Gattari da legare: Che cosa c’è in un nome?
Nella Bibbia, Dio dà ad Adamo il compito di nominare gli animali, affidandogli così il dominio sulle altre creature.
Ora, se il nostro progenitore si inventa il nome “ornitorinco”, io posso benissimo chiamare un gatto “Figlioteodora” o “Seitaleequaleatuamadre”.
La necessità di dare un nome a tutti i gatti è dettata non dal bisogno di stabilire la mia signoria, del tutto illusoria, bensì per semplificare il loro dominio su di me: devo tenere il conto di quanti hanno bisogno di medicine, di una razione extra di cibo, di una nuova cuccia. È il servo che dà un nome al padrone.
Inizialmente, i nomi scelti erano carini, brevi e, soprattutto, poco ridicoli. Perdevo tempo nella loro scelta. Con l’incremento del numero di felini, scema la mia pazienza nell’assegnare nomi di Muse e divinità elleniche, e vengono tutti indicati per loro caratteristiche particolarmente evidenti. Se prima potevo avvicinarmi al micio con un elenco di nomi, letto ad alta voce nell’attesa di un gesto d’assenso del “battezzato”, adesso sono molto più sbrigativa.

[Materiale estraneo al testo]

import Literature.Geometry.Kaehler.ComplexTorusSimpleCMThreefoldEigenframe
import Literature.Geometry.Kaehler.ComplexTorusAbelianThreefoldImaginaryQuadraticTimesSurfaceConditionD
import Literature.Geometry.Kaehler.ComplexTorusHodgeGroupProductSl2Planes
import Literature.Geometry.Kaehler.ComplexTorusHodgeGroupProductLieAlgebraGoursat
import Literature.LinearAlgebra.CMThreefoldSurfaceCocharacterSplitting
import Literature.NumberTheory.Automorphic.TorusLieAlgebraIntegralSpan
import Literature.NumberTheory.Automorphic.LieAlgebraGLConjReindex
import Literature.NumberTheory.Automorphic.TorusRigidity
import Literature.NumberTheory.Automorphic.ReductiveGLn
import HarnessLib

/-!
# Moonen–Zarhin (5.10), `d_min = 2`, both factors of CM type: `Hg(T × S) = Hg(T) × Hg(S)` for a simple CM abelian threefold `T`
# and a simple CM abelian surface `S`; hence CONDITION (D) FOR EVERY `T × S` WITH `T`, `S` SIMPLE (threefold × surface), and the
# isogeny ∕ «`Hg = Sp_D`» forms

Layer `Literature/Geometry/Kaehler`, namespace `Literature.Geometry.Kaehler.ComplexTorus`; lane `lit-hodgefound` (Track 2
foundations library), Layer A3∕A4; prover seat `lit-hodgefound-p17` (generation 55, self-proposed row g55-#12).  THEOREMS ONLY
(no definition, no instance, no notation, no named fact; D-0026 net debt 0).

## Source, verbatim

B. Moonen, Yu. G. Zarhin, *Hodge classes on abelian varieties of low dimension*, Math. Ann. 315 (1999) 711–733
[MoonenZarhin1999LowDim], held `paper:arxiv-math_9901113`:
* §5 (5.10) (p0010 L18–L45): «First suppose that `d_min = 2`. Then `X ∼ Y₁ × Y₂` where `Y₁` is a simple abelian surface and `Y₂`
  is a simple abelian threefold. Note that `Y₁` is of CM-type with `Hg(Y₁) = U_{F₁}`, where `F₁ = End⁰(Y₁)`. […] If `Y₂` is of
  CM-type then `F₂ = End⁰(Y₂)` is a sextic CM-field. By Lemma (3.6) and Lemma (3.7), we can have `Hg(X) ≠ Hg(Y₁) × Hg(Y₂)` only if
  `F₂` contains an imaginary quadratic field `k` such that `U_{F₁}` is isogenous to `SU_{F₂/k}`. […] Looking at Galois groups we
  obtain a contradiction. Hence again `Hg(X) = Hg(Y₁) × Hg(Y₂)`.»
* Thm. (0.2) (4) (p0002 L1–L8): «In particular, if `X` has no simple factor of dimension 4 then `Hg(X) = Sp_D(V,φ)` and
  `ℬ•(Xⁿ) = 𝒟•(Xⁿ)` for every `n ≥ 1`.»

## What is proved, and how (deviation from the print recorded)

* **`IsSimple.hodgeGroupC_prod_eq_blockDiagProd_of_hodgeGroup_comm_of_finrank_eq_three_two`** — (5.10) on complex points:
  `Hg(T × S)(ℂ) = Hg(T)(ℂ) × Hg(S)(ℂ)` for a simple polarised threefold `T` and a simple polarised surface `S`, both with
  commutative Hodge groups (CM type).  PROOF (cocharacter form, as g53-#3 for Prop. (4.2)).  By g55-#11 `Hg(T)(ℂ) = P₁ 𝕋_{π₁} P₁⁻¹`
  (six eigenlines, `Aut(ℂ)` transitive on them), by g53-#2 `Hg(S)(ℂ) = P₂ 𝕋_{π₂} P₂⁻¹` (four eigenlines, a 4-cycle).  With
  `P = P₁ ⊕ P₂`, `L = {z | P diag(z) P⁻¹ ∈ Lie Hg(T × S)(ℂ)}` is contained in `A₁ × A₂`, projects onto both (Goursat position,
  `exists_lieHom_toBlocks`), is spanned by integral vectors (cocharacters), and is carried into itself by the line permutations of
  every `σ ∈ Aut(ℂ)`.  The pure linear algebra of g55-#10 (`CMThreefoldSurface.forall_mem`: kernel dichotomy + PARITY — this is
  where the printed Galois-group comparison is replaced) gives `L = A₁ × A₂`, i.e. `(W 0; 0 0) ∈ Lie Hg(X)` for all `W ∈ Lie Hg(T)`,
  and the tree's `hodgeGroupC_prod_eq_blockDiagProd_of_forall_fromBlocks_zero_mem` splits `Hg(X)`.
* `IsSimple.finrank_centerField_eq_six_of_hodgeGroup_comm_of_finrank_eq_three` (a simple threefold with commutative Hodge group is
  of type IV(3,1): `dim Hg < [End⁰ : ℚ]`).
* **`IsSimple.forall_divisorClasses_powPeriod_prod_eq_hodgeClasses_of_isSimple_of_finrank_eq_three_two`** — CONDITION (D) FOR `T × S`, `T` ANY
  SIMPLE POLARISED THREEFOLD, `S` ANY SIMPLE POLARISED SURFACE: not both CM by ✔ g55-#8, both CM by the splitting above and the
  (D)-transfer; the isogeny form and «`Hg(X) = Sp_D(V,φ)`» (real points) for every `X ∼ T × S`.
-/

noncomputable section

open Matrix Module Function

open scoped MatrixGroups

namespace Literature.Geometry.Kaehler

namespace ComplexTorus

open Literature.NumberTheory.Automorphic (IsZConnected IsTorusSubgroup lieAlgebraGL lieSubalgebraGL diagonalSubgroup
  isMulCommutative_diagonalSubgroup isSemisimpleElt_of_mem_diagonalSubgroup mem_diagonalSubgroup_of_apply_eq_zero
  mem_lieAlgebraGL_map_conj_iff_inv_conj_mem mem_lieSubalgebraGL_iff)
open Literature.LinearAlgebra (CMSurfacePair.comp_mem_of_le_span_int CMThreefoldSurface.forall_mem)

/-! ### §0 Plumbing (file-local): block-diagonal frames (as in g53-#3) -/

section Plumbing

variable {ι₁ ι₂ : Type*} [Fintype ι₁] [DecidableEq ι₁] [Fintype ι₂] [DecidableEq ι₂]

/-- `(P₁ ⊕ P₂)⁻¹ = P₁⁻¹ ⊕ P₂⁻¹`. [folklore] -/
private theorem fromBlocks_inv₅₆ {P₁ : Matrix ι₁ ι₁ ℂ} {P₂ : Matrix ι₂ ι₂ ℂ} (hP₁ : IsUnit P₁.det) (hP₂ : IsUnit P₂.det) :
    (fromBlocks P₁ 0 0 P₂)⁻¹ = fromBlocks P₁⁻¹ 0 0 P₂⁻¹ :=
  Matrix.inv_eq_right_inv (by
    rw [fromBlocks_multiply, Matrix.mul_nonsing_inv _ hP₁, Matrix.mul_nonsing_inv _ hP₂]
    simp only [Matrix.mul_zero, Matrix.zero_mul, add_zero, zero_add, fromBlocks_one])

/-- Conjugating a diagonal matrix by a block-diagonal frame: `(P₁ ⊕ P₂) diag(z₁ ⊔ z₂) (P₁ ⊕ P₂)⁻¹ =
P₁ diag(z₁) P₁⁻¹ ⊕ P₂ diag(z₂) P₂⁻¹`. [folklore] -/
private theorem fromBlocks_conj_diagonal₅₆ {P₁ : Matrix ι₁ ι₁ ℂ} {P₂ : Matrix ι₂ ι₂ ℂ} (hP₁ : IsUnit P₁.det)
    (hP₂ : IsUnit P₂.det) (z₁ : ι₁ → ℂ) (z₂ : ι₂ → ℂ) :
    fromBlocks P₁ 0 0 P₂ * diagonal (Sum.elim z₁ z₂) * (fromBlocks P₁ 0 0 P₂)⁻¹ =
      fromBlocks (P₁ * diagonal z₁ * P₁⁻¹) 0 0 (P₂ * diagonal z₂ * P₂⁻¹) := by
  rw [fromBlocks_inv₅₆ hP₁ hP₂, ← fromBlocks_diagonal, fromBlocks_multiply, fromBlocks_multiply]
  simp only [Matrix.mul_zero, Matrix.zero_mul, add_zero, zero_add]

/-- `det (P₁ ⊕ P₂)` is a unit. [folklore] -/
private theorem isUnit_det_fromBlocks₅₆ {P₁ : Matrix ι₁ ι₁ ℂ} {P₂ : Matrix ι₂ ι₂ ℂ} (hP₁ : IsUnit P₁.det)
    (hP₂ : IsUnit P₂.det) : IsUnit (fromBlocks P₁ 0 0 P₂).det := by
  rw [det_fromBlocks_zero₂₁]
  exact hP₁.mul hP₂

variable {ι : Type*} [Fintype ι] [DecidableEq ι] {P : Matrix ι ι ℂ}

Ripenso con imbarazzo alle mie critiche a chi dava nomi tipo “Nero” e “Batuffolo”, ma lo supero in assenza di fantasia. Alla fine, mi ritrovo con gatti dai nomi lunghissimi e assurdi, in parte giustificati dalla mia superstizione, che si presenta solo quando si parla di felini: se non do loro un vero nome, non stabilisco alcun primato umano su di essi, e rimarranno liberi di vivere tranquilli. Anche se lo scotto è un nome ridicolo e chilometrico. Adesso vi lascio, perché qui ha piovuto tantissimo e Zampettaposterioreclaudicante e Occhiettiperennementecisposi sono venuti a pranzare solo adesso.